__Task item__: Each line of the data below that carries the word "IncoherentBounded" needs to be copied.

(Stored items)
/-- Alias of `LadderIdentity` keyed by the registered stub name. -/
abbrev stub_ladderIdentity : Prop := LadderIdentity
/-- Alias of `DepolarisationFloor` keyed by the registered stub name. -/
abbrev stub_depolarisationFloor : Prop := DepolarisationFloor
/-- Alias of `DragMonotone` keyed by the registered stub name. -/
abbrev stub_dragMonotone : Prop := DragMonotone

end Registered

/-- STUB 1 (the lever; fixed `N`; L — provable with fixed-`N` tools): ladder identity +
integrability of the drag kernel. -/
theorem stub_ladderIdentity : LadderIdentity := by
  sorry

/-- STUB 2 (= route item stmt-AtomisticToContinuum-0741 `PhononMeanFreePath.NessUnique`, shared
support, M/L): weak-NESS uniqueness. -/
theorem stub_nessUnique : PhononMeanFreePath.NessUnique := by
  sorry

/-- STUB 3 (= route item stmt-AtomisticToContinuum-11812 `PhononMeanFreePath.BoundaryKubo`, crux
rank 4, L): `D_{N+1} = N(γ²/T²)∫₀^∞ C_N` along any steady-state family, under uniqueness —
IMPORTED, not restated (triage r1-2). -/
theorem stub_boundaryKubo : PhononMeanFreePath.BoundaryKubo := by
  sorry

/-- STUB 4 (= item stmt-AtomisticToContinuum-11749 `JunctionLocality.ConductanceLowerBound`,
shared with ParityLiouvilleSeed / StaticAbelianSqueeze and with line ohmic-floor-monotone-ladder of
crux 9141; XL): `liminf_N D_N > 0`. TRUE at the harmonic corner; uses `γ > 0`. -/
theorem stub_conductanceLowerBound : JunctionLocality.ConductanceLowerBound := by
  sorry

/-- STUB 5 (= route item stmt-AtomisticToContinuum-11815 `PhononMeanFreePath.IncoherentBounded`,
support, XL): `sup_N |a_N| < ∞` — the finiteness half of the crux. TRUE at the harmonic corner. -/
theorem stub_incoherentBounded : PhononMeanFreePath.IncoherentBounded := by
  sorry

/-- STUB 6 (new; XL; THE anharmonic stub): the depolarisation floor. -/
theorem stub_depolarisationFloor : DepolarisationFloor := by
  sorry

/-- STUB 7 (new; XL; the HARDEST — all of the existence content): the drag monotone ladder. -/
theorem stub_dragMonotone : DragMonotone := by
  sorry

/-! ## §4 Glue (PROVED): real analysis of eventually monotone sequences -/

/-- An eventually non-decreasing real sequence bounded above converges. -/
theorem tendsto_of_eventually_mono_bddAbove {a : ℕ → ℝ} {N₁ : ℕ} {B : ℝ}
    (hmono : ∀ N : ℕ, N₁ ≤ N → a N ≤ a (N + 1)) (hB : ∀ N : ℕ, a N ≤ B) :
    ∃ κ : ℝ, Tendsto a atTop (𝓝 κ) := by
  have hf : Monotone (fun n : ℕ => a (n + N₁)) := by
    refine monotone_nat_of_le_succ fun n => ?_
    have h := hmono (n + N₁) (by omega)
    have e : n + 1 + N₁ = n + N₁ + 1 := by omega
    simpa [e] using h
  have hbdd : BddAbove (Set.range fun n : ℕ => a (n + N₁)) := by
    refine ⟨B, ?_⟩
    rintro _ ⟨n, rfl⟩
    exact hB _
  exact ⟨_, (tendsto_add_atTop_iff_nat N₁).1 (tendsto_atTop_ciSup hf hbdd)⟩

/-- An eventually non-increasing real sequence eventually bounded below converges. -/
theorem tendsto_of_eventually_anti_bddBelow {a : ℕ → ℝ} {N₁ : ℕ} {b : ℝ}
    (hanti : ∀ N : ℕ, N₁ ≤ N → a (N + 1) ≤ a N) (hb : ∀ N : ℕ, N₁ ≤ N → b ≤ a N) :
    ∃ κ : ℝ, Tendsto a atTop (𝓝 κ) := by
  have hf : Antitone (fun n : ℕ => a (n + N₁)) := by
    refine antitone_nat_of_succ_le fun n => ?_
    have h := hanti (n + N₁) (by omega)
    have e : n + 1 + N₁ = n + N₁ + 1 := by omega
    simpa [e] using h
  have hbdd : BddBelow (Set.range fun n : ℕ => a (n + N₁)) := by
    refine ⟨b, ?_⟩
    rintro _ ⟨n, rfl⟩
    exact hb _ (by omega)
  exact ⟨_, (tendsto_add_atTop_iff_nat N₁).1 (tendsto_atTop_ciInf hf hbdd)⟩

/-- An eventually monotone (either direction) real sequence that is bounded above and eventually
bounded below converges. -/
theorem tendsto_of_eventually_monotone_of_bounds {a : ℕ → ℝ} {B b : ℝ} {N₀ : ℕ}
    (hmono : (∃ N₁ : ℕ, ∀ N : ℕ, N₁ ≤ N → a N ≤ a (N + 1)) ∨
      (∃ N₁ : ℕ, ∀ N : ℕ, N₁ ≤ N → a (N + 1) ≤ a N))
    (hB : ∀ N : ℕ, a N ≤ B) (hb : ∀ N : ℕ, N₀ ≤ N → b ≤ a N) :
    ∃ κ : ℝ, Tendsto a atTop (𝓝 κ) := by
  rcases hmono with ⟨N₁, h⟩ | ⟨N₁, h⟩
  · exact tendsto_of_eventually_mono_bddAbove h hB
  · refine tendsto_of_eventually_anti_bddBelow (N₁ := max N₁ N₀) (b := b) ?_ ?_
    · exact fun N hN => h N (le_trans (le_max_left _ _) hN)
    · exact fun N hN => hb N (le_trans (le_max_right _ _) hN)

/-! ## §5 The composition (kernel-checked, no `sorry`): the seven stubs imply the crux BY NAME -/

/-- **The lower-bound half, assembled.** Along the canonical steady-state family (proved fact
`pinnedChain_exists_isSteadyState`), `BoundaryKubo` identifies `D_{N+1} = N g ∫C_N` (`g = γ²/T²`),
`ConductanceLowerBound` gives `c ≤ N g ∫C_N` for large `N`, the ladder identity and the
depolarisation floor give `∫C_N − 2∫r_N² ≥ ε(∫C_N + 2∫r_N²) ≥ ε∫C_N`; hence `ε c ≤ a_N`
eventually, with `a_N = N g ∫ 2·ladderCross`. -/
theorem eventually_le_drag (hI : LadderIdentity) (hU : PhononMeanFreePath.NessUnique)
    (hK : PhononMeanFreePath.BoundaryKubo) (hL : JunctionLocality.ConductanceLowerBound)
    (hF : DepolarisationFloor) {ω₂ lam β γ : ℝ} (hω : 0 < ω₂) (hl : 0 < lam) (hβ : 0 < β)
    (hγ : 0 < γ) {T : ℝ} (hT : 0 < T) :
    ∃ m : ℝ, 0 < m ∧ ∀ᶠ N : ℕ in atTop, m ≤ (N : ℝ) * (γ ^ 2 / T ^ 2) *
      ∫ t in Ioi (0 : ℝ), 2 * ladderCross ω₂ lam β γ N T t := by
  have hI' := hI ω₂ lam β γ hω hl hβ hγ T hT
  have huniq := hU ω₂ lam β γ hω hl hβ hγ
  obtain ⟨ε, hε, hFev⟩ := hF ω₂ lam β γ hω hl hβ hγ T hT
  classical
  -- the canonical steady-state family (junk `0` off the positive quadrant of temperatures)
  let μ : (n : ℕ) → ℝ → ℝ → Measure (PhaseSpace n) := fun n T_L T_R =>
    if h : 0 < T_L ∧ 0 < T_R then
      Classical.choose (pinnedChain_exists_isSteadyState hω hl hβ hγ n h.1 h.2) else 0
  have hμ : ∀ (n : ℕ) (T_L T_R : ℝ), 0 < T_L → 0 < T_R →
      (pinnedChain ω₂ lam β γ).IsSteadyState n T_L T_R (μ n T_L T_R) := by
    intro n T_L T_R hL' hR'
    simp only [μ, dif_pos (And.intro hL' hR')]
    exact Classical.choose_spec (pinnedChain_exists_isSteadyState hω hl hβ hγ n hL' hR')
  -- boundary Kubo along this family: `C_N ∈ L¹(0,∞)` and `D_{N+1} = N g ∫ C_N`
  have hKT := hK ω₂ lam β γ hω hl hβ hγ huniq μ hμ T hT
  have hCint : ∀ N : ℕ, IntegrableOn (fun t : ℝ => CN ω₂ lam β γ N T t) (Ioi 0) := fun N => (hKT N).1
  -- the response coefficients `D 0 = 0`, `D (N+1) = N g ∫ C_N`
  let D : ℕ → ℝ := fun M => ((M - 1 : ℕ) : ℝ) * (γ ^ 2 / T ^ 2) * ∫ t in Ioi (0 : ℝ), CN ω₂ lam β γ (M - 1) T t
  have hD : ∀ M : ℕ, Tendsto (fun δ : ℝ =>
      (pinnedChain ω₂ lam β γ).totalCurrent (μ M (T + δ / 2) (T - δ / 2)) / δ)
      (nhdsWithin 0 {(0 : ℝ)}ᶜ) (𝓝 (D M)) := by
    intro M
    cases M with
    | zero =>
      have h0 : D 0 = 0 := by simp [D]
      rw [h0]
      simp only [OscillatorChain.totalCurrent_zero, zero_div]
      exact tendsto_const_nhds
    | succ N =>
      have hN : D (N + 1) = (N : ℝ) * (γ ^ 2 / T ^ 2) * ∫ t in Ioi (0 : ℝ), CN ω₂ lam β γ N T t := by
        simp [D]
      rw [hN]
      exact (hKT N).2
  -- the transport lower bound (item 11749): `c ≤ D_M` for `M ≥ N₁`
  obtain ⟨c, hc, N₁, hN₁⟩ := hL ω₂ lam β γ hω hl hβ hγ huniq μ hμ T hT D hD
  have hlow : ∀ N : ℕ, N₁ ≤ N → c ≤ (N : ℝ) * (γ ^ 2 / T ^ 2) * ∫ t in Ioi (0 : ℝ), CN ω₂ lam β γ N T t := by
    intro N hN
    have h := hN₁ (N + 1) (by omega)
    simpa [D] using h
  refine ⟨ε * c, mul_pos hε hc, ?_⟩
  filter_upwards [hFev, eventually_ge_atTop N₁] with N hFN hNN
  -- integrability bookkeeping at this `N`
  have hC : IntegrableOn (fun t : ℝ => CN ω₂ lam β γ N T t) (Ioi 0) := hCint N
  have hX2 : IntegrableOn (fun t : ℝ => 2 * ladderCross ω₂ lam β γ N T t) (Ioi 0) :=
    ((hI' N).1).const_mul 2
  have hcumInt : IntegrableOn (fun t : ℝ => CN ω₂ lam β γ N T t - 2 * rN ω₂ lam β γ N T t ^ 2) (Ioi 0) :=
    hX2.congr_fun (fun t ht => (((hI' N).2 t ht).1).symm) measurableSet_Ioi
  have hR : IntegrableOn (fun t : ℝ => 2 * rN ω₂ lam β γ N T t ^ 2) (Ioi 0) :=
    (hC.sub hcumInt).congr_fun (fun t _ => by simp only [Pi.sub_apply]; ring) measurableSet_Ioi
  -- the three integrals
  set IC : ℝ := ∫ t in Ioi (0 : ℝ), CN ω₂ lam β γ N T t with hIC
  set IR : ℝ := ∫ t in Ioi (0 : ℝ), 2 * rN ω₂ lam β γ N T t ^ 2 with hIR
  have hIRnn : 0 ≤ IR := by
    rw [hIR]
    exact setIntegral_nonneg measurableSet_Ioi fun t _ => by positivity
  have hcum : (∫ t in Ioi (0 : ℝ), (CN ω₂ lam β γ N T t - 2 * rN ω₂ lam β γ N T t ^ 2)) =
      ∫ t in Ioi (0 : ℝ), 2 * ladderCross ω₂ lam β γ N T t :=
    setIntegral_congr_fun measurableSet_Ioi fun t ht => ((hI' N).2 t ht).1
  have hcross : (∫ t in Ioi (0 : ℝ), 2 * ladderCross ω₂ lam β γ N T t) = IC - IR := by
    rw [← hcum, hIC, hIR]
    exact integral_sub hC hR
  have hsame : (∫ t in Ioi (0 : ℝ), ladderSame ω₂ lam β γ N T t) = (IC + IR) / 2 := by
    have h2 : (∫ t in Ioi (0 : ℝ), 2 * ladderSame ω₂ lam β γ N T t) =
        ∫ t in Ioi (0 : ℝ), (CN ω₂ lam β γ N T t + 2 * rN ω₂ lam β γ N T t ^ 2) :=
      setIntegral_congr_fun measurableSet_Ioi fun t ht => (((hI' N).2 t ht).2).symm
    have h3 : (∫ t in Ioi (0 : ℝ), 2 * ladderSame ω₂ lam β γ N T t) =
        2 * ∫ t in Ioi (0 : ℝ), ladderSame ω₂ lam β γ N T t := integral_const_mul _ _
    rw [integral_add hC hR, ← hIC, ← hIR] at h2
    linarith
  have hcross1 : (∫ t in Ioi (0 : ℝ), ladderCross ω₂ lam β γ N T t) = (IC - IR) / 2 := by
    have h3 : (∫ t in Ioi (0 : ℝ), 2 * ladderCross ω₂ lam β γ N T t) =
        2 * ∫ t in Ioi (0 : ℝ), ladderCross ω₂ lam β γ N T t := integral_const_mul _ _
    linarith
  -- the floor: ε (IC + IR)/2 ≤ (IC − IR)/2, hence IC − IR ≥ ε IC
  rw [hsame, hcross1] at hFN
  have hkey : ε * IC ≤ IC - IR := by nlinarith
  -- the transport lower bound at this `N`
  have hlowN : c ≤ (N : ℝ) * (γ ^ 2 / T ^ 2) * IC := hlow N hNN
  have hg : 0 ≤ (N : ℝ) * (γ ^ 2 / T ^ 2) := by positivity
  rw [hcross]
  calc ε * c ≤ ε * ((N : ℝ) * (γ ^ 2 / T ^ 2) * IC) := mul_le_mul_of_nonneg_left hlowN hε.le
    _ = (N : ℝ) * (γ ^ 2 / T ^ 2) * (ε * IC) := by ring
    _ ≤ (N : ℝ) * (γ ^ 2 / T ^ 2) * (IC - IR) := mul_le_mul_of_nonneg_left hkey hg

--

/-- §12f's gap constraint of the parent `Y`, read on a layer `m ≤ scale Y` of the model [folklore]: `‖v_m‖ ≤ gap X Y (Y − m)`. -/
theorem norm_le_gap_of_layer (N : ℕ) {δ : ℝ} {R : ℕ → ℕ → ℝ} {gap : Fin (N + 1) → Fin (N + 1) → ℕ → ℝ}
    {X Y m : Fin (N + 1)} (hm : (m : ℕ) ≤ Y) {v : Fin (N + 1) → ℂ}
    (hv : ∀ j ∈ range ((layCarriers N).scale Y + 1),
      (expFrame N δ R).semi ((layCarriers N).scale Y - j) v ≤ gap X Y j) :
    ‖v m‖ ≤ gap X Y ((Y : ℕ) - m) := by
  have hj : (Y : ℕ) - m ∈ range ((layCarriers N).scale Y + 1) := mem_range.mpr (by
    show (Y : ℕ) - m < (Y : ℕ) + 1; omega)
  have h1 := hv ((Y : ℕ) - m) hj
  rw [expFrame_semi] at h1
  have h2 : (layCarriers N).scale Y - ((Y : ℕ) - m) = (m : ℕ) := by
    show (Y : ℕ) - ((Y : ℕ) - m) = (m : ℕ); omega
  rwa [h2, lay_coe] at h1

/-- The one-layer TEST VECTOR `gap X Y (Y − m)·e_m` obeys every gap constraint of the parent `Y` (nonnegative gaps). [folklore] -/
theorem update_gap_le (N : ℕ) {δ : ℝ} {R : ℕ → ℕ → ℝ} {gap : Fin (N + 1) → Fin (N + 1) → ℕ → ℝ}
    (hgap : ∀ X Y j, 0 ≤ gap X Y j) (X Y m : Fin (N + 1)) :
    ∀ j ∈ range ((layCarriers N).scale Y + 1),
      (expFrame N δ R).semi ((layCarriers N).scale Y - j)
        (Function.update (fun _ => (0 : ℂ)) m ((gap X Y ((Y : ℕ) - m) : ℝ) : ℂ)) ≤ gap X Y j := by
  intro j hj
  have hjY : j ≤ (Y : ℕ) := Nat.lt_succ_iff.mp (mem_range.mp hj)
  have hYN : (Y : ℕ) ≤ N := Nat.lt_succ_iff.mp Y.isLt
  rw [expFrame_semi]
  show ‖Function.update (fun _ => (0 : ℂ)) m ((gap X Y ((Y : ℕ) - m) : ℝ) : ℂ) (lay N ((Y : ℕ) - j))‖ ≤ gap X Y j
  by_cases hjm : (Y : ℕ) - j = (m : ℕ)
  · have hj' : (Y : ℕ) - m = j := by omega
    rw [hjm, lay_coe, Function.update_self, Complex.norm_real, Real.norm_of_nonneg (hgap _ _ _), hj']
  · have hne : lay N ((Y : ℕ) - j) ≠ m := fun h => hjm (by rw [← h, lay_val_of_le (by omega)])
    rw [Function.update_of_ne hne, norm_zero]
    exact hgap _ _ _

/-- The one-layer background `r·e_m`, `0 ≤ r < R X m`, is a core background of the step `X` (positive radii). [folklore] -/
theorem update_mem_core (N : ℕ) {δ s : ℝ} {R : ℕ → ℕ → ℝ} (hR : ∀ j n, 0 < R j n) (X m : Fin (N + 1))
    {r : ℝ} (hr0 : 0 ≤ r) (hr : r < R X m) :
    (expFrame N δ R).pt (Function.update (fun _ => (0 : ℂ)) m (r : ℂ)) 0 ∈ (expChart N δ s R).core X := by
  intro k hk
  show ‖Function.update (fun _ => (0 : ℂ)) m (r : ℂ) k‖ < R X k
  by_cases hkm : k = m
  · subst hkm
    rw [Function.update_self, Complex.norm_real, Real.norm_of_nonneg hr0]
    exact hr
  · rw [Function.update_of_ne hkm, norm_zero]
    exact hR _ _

__Result for this task__:
/-- STUB 5 (= route item stmt-AtomisticToContinuum-11815 `PhononMeanFreePath.IncoherentBounded`,
theorem stub_incoherentBounded : PhononMeanFreePath.IncoherentBounded := by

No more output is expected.